Aquarius: This will be quite an interesting month for you, Aquarius! Especially in the emotions department. Seriously, I talked to your sister and we both think you have adult ADD. It would be great if you went to see Dr. Clark. I just hate coming home and seeing such a mess. And by 'mess' I mean you, Jeff. How does anyone end up with so much magic marker on them? Hopefully, several planetary allies, especially Uranus and some St. Johns Wort will help with monetary gains since I’m tired of paying for everything because you can’t keep a job. When Venus goes retrograde in March, I’m going to stay with my Aunt Liz for a few weeks. Hopefully by then, you’ll have figured out how the dishwasher works.
Pisces: Saturn, the planet of friendship will play a special role this month dear Pisces.
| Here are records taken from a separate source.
import Mathlib
import HarnessLib
import Literature.Analysis.FluidPDE.AxisymmetricVorticityTransport
import Literature.Analysis.FluidPDE.PineauVicolRSS
import Literature.Analysis.FluidPDE.PineauVicolRSSHolds
import Literature.Analysis.FluidPDE.PineauVicolRDSSLiouvilleHolds
import Literature.Analysis.FluidPDE.SuitableWeak
import Literature.Analysis.FluidPDE.HyperbolicDSSOrbit
import Literature.Analysis.FluidPDE.AncientSimilarityVariables
import Literature.Analysis.FluidPDE.PineauVicolAngularMean
import Summits.NavierStokesRegularity.NavierStokesRegularity.Theorems.PeepholeEchoDoorTwistedDoors
import Summits.NavierStokesRegularity.NavierStokesRegularity.Theorems.CorkscrewDynamoCorkscrewProfileRdssIterate

/-!
# PeepholeEchoDoorNearOneTwisted — S23 «PeepholeEchoDoor» ADDENDUM-22R-2 (near-one twisted stratum), part 8/8

§6.8–6.9: a SINGLE twisted echo at a ratio `κ` near `1` whose twist is a rotation `rotZ θ` about a fixed axis.  The profile's
past cut is rotated-DSS with factor `c = (√κ)⁻¹` and twist `rotZ(−θ)` (`isRotatedDSS_pastCut`, part 6), hence — by the RDSS
DICTIONARY `RDSSDictionary` (PROVED here: `rdssDictionary_holds`; profile `dictProfile α v y s = R(−αs) V(s, R(αs) y)` with
`V = lerayOrbit v`; periodicity from the tree's `IsRotatedDSS.lerayOrbit_add_period`, smoothness from `contDiff_uncurry_lerayOrbit`
+ `contDiff_rotZ_uncurry`, ansatz identity from `lerayOrbit_neg_log`) — Pineau–Vicol's RDSS ansatz (1.13a) with angular speed
`α = θ/(−log κ)`, and PV 2026 Thm 1.7 (tree THEOREM `pineauVicol2026_rdss_liouville_holds`) kills it in both of its regimes:
(i) slow twist `|θ| ≤ α₁·(−log κ)`, `κ > c₁⁻²` (`echoResidueDecayAtR_nearOneTwisted`); (ii) rapid twist `|θ| ≥ α₂·(−log κ)`,
`(−log κ) + θ²/(−log κ) < 2 log c₂` (`echoResidueDecayAtR_nearOneRapidTwist`).  **Doors T5-R(i) `targetNearOneTwistedEcho_holds :
TargetNearOneTwistedEcho` and T5-R(ii) `targetNearOneRapidTwistEcho_holds : TargetNearOneRapidTwistEcho` PROVED** («no near-one
slowly- or rapidly-twisting single echo»).  The complement (ratio far from `1`, intermediate twist angle, or twist not about a fixed
axis through the whole echo sequence) stays in the rotated wall `RotatedTypeIDSSLiouville` (part 6) — hard core 10661, RDSS stratum.

Door family of LADDER-NS N0; THEOREMS-ONLY landing of the nsreg-p1 design `run/shared/lean/pub/ns-regularity-ideate/ns-regularity-ideate-p1/r22/r22R/Sketch23R2.lean`
(ADDENDUM-22R-2.md); no route, no items (DIRECTOR-NS standing #32 (2)). WHAT THIS IS NOT: not a regularity claim; not an attack on Tsai Conj. 8.9 / PV Conj. 1.1.
-/

noncomputable section

set_option linter.dupNamespace false

namespace Summit.NavierStokesRegularity.NavierStokesRegularity.Theorems.PeepholeEchoDoorNearOneTwisted

open MeasureTheory Set Function Filter Topology TopologicalSpace Metric
open scoped RealInnerProductSpace NNReal ENNReal Topology Pointwise
open Literature.Analysis Literature.Analysis.FluidPDE
open Summit.NavierStokesRegularity.NavierStokesRegularity.Theorems.LocalSineTubeDoorProfileAlignedWindowRigidityAncient
open Summit.NavierStokesRegularity.NavierStokesRegularity.Theorems.PoloidalWindowDoorPoloidalWindowRigidityStrata
open Summit.NavierStokesRegularity.NavierStokesRegularity.Theorems.PoloidalWindowDoorPoloidalWindowRigidityFlat
open Summit.NavierStokesRegularity.NavierStokesRegularity.Theorems.PoloidalWindowDoorPoloidalWindowRigidityWindow
open Summit.NavierStokesRegularity.NavierStokesRegularity.Theorems.PeepholeEchoDoorDefs
open Summit.NavierStokesRegularity.NavierStokesRegularity.Theorems.PeepholeEchoDoorCore
open Summit.NavierStokesRegularity.NavierStokesRegularity.Theorems.PeepholeEchoDoorResidues
open Summit.NavierStokesRegularity.NavierStokesRegularity.Theorems.PeepholeEchoDoorDoors
open Summit.NavierStokesRegularity.NavierStokesRegularity.Theorems.PeepholeEchoDoorTwisted
open Summit.NavierStokesRegularity.NavierStokesRegularity.Theorems.PeepholeEchoDoorTwistedDoors

/-! ### §6.8 The near-one twisted stratum (Pineau–Vicol 2026, Thm 1.7 (i) and (ii)) through the RDSS DICTIONARY

A SINGLE twisted echo at a ratio `κ` near `1` whose twist is a rotation `rotZ θ` about a fixed axis: the profile's past cut is
rotated-DSS with factor `c = (√κ)⁻¹` near `1` and twist `rotZ(−θ)` (`isRotatedDSS_pastCut`), i.e. — by the DICTIONARY below —
Pineau–Vicol's RDSS ansatz (1.13a) with angular speed `α = θ/(−log κ) = θ/(2 log c)` and a `C²`, `2 log c`-periodic profile.
PV 2026 Thm 1.7 (tree THEOREM `pineauVicol2026_rdss_liouville_holds`) kills the profile in its two regimes:
(i) SLOW twist `|θ| ≤ α₁·(−log κ)`, `κ > c₁⁻²`; (ii) RAPID twist `|θ| ≥ α₂·(−log κ)` with `(−log κ) + θ²/(−log κ) < 2 log c₂`
(PV's window `c < c₂^{1/(1+α²)}`).  The dictionary `RDSSDictionary` (converse of the tree lemma
`PineauVicol2026.isRotatedDSS_pvAnsatz`) is typed here and PROVED in §6.9; doors T5-R(i) `TargetNearOneTwistedEcho` and
T5-R(ii) `TargetNearOneRapidTwistEcho` follow (`…_of_dictionary`, and unconditionally `…_holds` in §6.9). -/

section NearOneTwisted

variable {v : ℝ → EuclideanSpace ℝ (Fin 3) → EuclideanSpace ℝ (Fin 3)}

-- `(rotZLIE θ).symm = rotZLIE (-θ)` is the tree lemma `CorkscrewProfile.Birth.rotZLIE_symm` (CorkscrewDynamoCorkscrewProfileRdssIterate), reused below.

/-- support (rank 9) · THE RDSS DICTIONARY (converse of the tree lemma `PineauVicol2026.isRotatedDSS_pvAnsatz`; PROVED in §6.9,
`rdssDictionary_holds`): a field smooth on the open past which is rotated-DSS with factor `c > 1` and twist `rotZ θ` coincides on
`[−1,0)` with Pineau–Vicol's RDSS ansatz (1.13a) `pvAnsatz α U` for the angular speed `α = −θ/(2 log c)` and some profile
`U ∈ C²(ℝ³ × ℝ)` which is `2 log c`-periodic in `s` (namely `U(y,s) = R(−αs) V(s, R(αs) y)`, `V = lerayOrbit v`). -/
def RDSSDictionary : Prop :=
  ∀ (c θ : ℝ), 1 < c → ∀ v : ℝ → EuclideanSpace ℝ (Fin 3) → EuclideanSpace ℝ (Fin 3), ContDiffOn ℝ (⊤ : ℕ∞) (Function.uncurry v) (Set.Iio (0 : ℝ) ×ˢ Set.univ) → Literature.Analysis.FluidPDE.IsRotatedDSS c (Literature.Analysis.FluidPDE.rotZLIE θ) v → ∃ U : EuclideanSpace ℝ (Fin 3) → ℝ → EuclideanSpace ℝ (Fin 3), ContDiff ℝ 2 (fun q : EuclideanSpace ℝ (Fin 3) × ℝ => U q.1 q.2) ∧ (∀ (y : EuclideanSpace ℝ (Fin 3)) (s : ℝ), U y (s + 2 * Real.log c) = U y s) ∧ ∀ t ∈ Set.Ico (-1 : ℝ) 0, ∀ x, v t x = Literature.Analysis.FluidPDE.pvAnsatz (-θ / (2 * Real.log c)) U t x

/-- target (rank 0) · DOOR T5-R(i) «no near-one slowly-twisting single echo» (SPACE–time local Type I, constants `ν, M`): there are
`a₁ > 0` and `κ₁ < 1` (Pineau–Vicol's `α₁(M/ν)`, `c₁(M/ν)⁻²`) such that for every ratio `κ ∈ (κ₁, 1)` and every twist angle
`|θ| ≤ a₁·(−log κ)` the single-twisted-echo door `TargetEchoDecayAtR ν M κ (rotZ θ)` holds.  PROVED (`targetNearOneTwistedEcho_holds`). -/
def TargetNearOneTwistedEcho : Prop :=
  ∀ (ν M : ℝ), 0 < ν → ∃ a₁ κ₁ : ℝ, 0 < a₁ ∧ 0 < κ₁ ∧ κ₁ < 1 ∧ ∀ (κ θ : ℝ), κ₁ < κ → κ < 1 → |θ| ≤ a₁ * (-Real.log κ) → TargetEchoDecayAtR ν M κ (Literature.Analysis.FluidPDE.rotZLIE θ)

/-- target (rank 0) · DOOR T5-R(ii) «no near-one rapidly-twisting single echo»: there are `a₂ > 0` and `L₂ > 0` (Pineau–Vicol's
`α₂(M/ν)`, `2 log c₂(M/ν)`) such that for every ratio `κ ∈ (0,1)` and every twist angle with `a₂·(−log κ) ≤ |θ|` and
`(−log κ) + θ²/(−log κ) < L₂` (PV's window `c < c₂^{1/(1+α²)}`, `α = θ/(−log κ)`, `c = (√κ)⁻¹`) the single-twisted-echo door
`TargetEchoDecayAtR ν M κ (rotZ θ)` holds.  PROVED (`targetNearOneRapidTwistEcho_holds`). -/
def TargetNearOneRapidTwistEcho : Prop :=
  ∀ (ν M : ℝ), 0 < ν → ∃ a₂ L₂ : ℝ, 0 < a₂ ∧ 0 < L₂ ∧ ∀ (κ θ : ℝ), 0 < κ → κ < 1 → a₂ * (-Real.log κ) ≤ |θ| → -Real.log κ + θ ^ 2 / (-Real.log κ) < L₂ → TargetEchoDecayAtR ν M κ (Literature.Analysis.FluidPDE.rotZLIE θ)

/-- A profile vanishing on the unit open backward slab `(−1,0) × ℝ³` is not backward-singular at the apex. -/
theorem not_backwardSingular_of_zero_near (hzero : ∀ t : ℝ, -1 < t → t < 0 → ∀ y, v t y = 0) :
    ¬ IsBackwardSingularPoint v 0 := by
  intro hsing
  have h1 := hsing 1 one_pos
  have hmeas : MeasurableSet (parabolicCylinder 1 (0 : ℝ × (EuclideanSpace ℝ (Fin 3)))) :=
    show MeasurableSet (Ioo _ _ ×ˢ ball _ _) from measurableSet_Ioo.prod measurableSet_ball
  have hle : eLpNorm (uncurry v) ∞ (volume.restrict (parabolicCylinder 1 (0 : ℝ × (EuclideanSpace ℝ (Fin 3))))) ≤
      ENNReal.ofReal 0 := by
    rw [eLpNorm_exponent_top]
    refine eLpNormEssSup_le_of_ae_bound ((ae_restrict_iff' hmeas).2 (Eventually.of_forall ?_))
    intro z hz
    have hz' : z ∈ Ioo ((0 : ℝ × (EuclideanSpace ℝ (Fin 3))).1 - 1 ^ 2) (0 : ℝ × (EuclideanSpace ℝ (Fin 3))).1 ×ˢ
        ball (0 : ℝ × (EuclideanSpace ℝ (Fin 3))).2 1 := hz
    have hz0 : z.1 < 0 := by simpa using (mem_prod.1 hz').1.2
    have hz1 : -1 < z.1 := by simpa using (mem_prod.1 hz').1.1
    show ‖v z.1 z.2‖ ≤ 0
    rw [hzero z.1 hz1 hz0 z.2, norm_zero]
  exact absurd h1 (hle.trans_lt ENNReal.ofReal_lt_top).ne

/-- The common data of a twisted echo about a fixed axis (given the dictionary): the profile's past cut is a classical Type-I
solution on `[−1,0)` in Pineau–Vicol's RDSS ansatz form with factor `c = (√κ)⁻¹`, angular speed `θ/(−log κ)` and a `C²`,
`2 log c`-periodic profile. -/
theorem rdssAnsatz_of_twisted (hdict : RDSSDictionary) {D κ θ C : ℝ} (hκ : 0 < κ) (hκ1 : κ < 1)
    (hrate : HasTypeITimeDecay C v) (hdecay : HasTypeIDecay D v) (hcont : ContinuousOn (uncurry v) (Iio 0 ×ˢ univ))
    (hmild : ∀ s t : ℝ, s < t → t < 0 → ∀ x,
      v t x = Literature.Analysis.UnboundedOperators.heatExtension (v s) (t - s) x - oseenDuhamel 1 s v v t x)
    (hdiv : ∀ t < 0, VectorCalculus.IsDivFree (v t)) (hsym : HasTwistedSymmetry κ (Real.sqrt κ) (rotZLIE θ) v) :
    ∃ (q : ℝ → EuclideanSpace ℝ (Fin 3) → ℝ) (U : EuclideanSpace ℝ (Fin 3) → ℝ → EuclideanSpace ℝ (Fin 3)),
      1 < (Real.sqrt κ)⁻¹ ∧ 2 * Real.log (Real.sqrt κ)⁻¹ = -Real.log κ ∧ 0 < -Real.log κ ∧
      IsClassicalNSSolutionOn (Ico (-1) 0) 1 0 (pastCut v) q ∧
      (∀ t ∈ Ico (-1 : ℝ) 0, ∀ x : EuclideanSpace ℝ (Fin 3), ‖pastCut v t x‖ ≤ D / (‖x‖ + Real.sqrt (-t))) ∧
      ContDiff ℝ 2 (fun q : EuclideanSpace ℝ (Fin 3) × ℝ => U q.1 q.2) ∧
      (∀ (y : EuclideanSpace ℝ (Fin 3)) (s : ℝ), U y (s + 2 * Real.log (Real.sqrt κ)⁻¹) = U y s) ∧
      (∀ t ∈ Ico (-1 : ℝ) 0, ∀ x, pastCut v t x = pvAnsatz (θ / -Real.log κ) U t x) := by
  have hsκ : 0 < Real.sqrt κ := Real.sqrt_pos.2 hκ
  have hsκ1 : Real.sqrt κ < 1 := by
    have h := Real.sqrt_lt_sqrt hκ.le hκ1
    rwa [Real.sqrt_one] at h
  have hc1 : 1 < (Real.sqrt κ)⁻¹ := (one_lt_inv₀ hsκ).2 hsκ1
  have hlogc : 2 * Real.log (Real.sqrt κ)⁻¹ = -Real.log κ := by
    rw [Real.log_inv, Real.log_sqrt hκ.le]; ring
  have hlogκ : 0 < -Real.log κ := by
    have := Real.log_neg hκ hκ1
    linarith
  have hclass : IsTypeIAncientMild C (pastCut v) :=
    isTypeIAncientMild_pastCut (isTypeIAncientMild_of_class hrate hcont hmild hdiv)
  obtain ⟨q, hq⟩ :=
    Summit.NavierStokesRegularity.NavierStokesRegularity.Theorems.exists_isClassicalNSSolutionOn_Iio_of_isTypeIAncientMild
      hclass
  have hsol : IsClassicalNSSolutionOn (Ico (-1) 0) 1 0 (pastCut v) q :=
    hq.mono Ico_subset_Iio_self (uniqueDiffOn_Ico _ _)
  have hbound : ∀ t ∈ Ico (-1 : ℝ) 0, ∀ x : EuclideanSpace ℝ (Fin 3), ‖pastCut v t x‖ ≤ D / (‖x‖ + Real.sqrt (-t)) :=
    fun t ht x => by rw [pastCut_of_neg ht.2]; exact hdecay t ht.2 x
  have hrdss : IsRotatedDSS (Real.sqrt κ)⁻¹ (rotZLIE (-θ)) (pastCut v) := by
    rw [← Summit.NavierStokesRegularity.NavierStokesRegularity.Theorems.CorkscrewProfile.Birth.rotZLIE_symm]
    exact isRotatedDSS_pastCut hκ hsym
  obtain ⟨U, hU2, hper, hansatz⟩ := hdict _ (-θ) hc1 (pastCut v) hclass.contDiffOn hrdss
  rw [neg_neg, hlogc] at hansatz
  exact ⟨q, U, hc1, hlogc, hlogκ, hsol, hbound, hU2, hper, hansatz⟩

/-- If the RDSS profile of the past cut vanishes on one period, the zoom profile is not backward-singular. -/
theorem not_backwardSingular_of_rdssProfile_zero {α S : ℝ} {U : EuclideanSpace ℝ (Fin 3) → ℝ → EuclideanSpace ℝ (Fin 3)}
    (hS : 0 < S) (hper : ∀ (y : EuclideanSpace ℝ (Fin 3)) (s : ℝ), U y (s + S) = U y s)
    (hansatz : ∀ t ∈ Ico (-1 : ℝ) 0, ∀ x, pastCut v t x = pvAnsatz α U t x)
    (hU0 : ∀ (y : EuclideanSpace ℝ (Fin 3)), ∀ s ∈ Icc (0 : ℝ) S, U y s = 0) : ¬ IsBackwardSingularPoint v 0 := by
  have hUall : ∀ y s, U y s = 0 := fun y s => by
    have hpy : Function.Periodic (U y) S := fun s => hper y s
    obtain ⟨s', hs', hys⟩ := hpy.exists_mem_Ico₀ hS s
    rw [hys]
    exact hU0 y s' ⟨hs'.1, hs'.2.le⟩
  have hUz : U = fun _ _ => 0 := funext fun y => funext fun s => hUall y s
  have hzero : ∀ t : ℝ, -1 < t → t < 0 → ∀ x, v t x = 0 := fun t ht1 ht0 x => by
    have h := hansatz t ⟨ht1.le, ht0⟩ x
    rw [pastCut_of_neg ht0] at h
    rw [h]
    simp only [pvAnsatz, hUz, ← rotZLIE_apply, map_zero, smul_zero]
  exact not_backwardSingular_of_zero_near hzero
Namely, eating me out of house and home and sleeping on my new carpets. Fat Eddie is especially a problem. I think you know why. The man is like a scene out of a Monty Python sketch. I’ll never get those stains out! Benevolent Jupiter is going to ride your ass until you figure out that you’re a big boy now. You want to drink until the cows come home? Go sleep in the friggin’ barn! Sensitive Virgo would like to get a good night’s sleep before her parents show up this weekend! When Mercury goes retrograde on the 29th, I’ll be in Seattle with Kent having the time of my life. Happy fucking April, Jeff.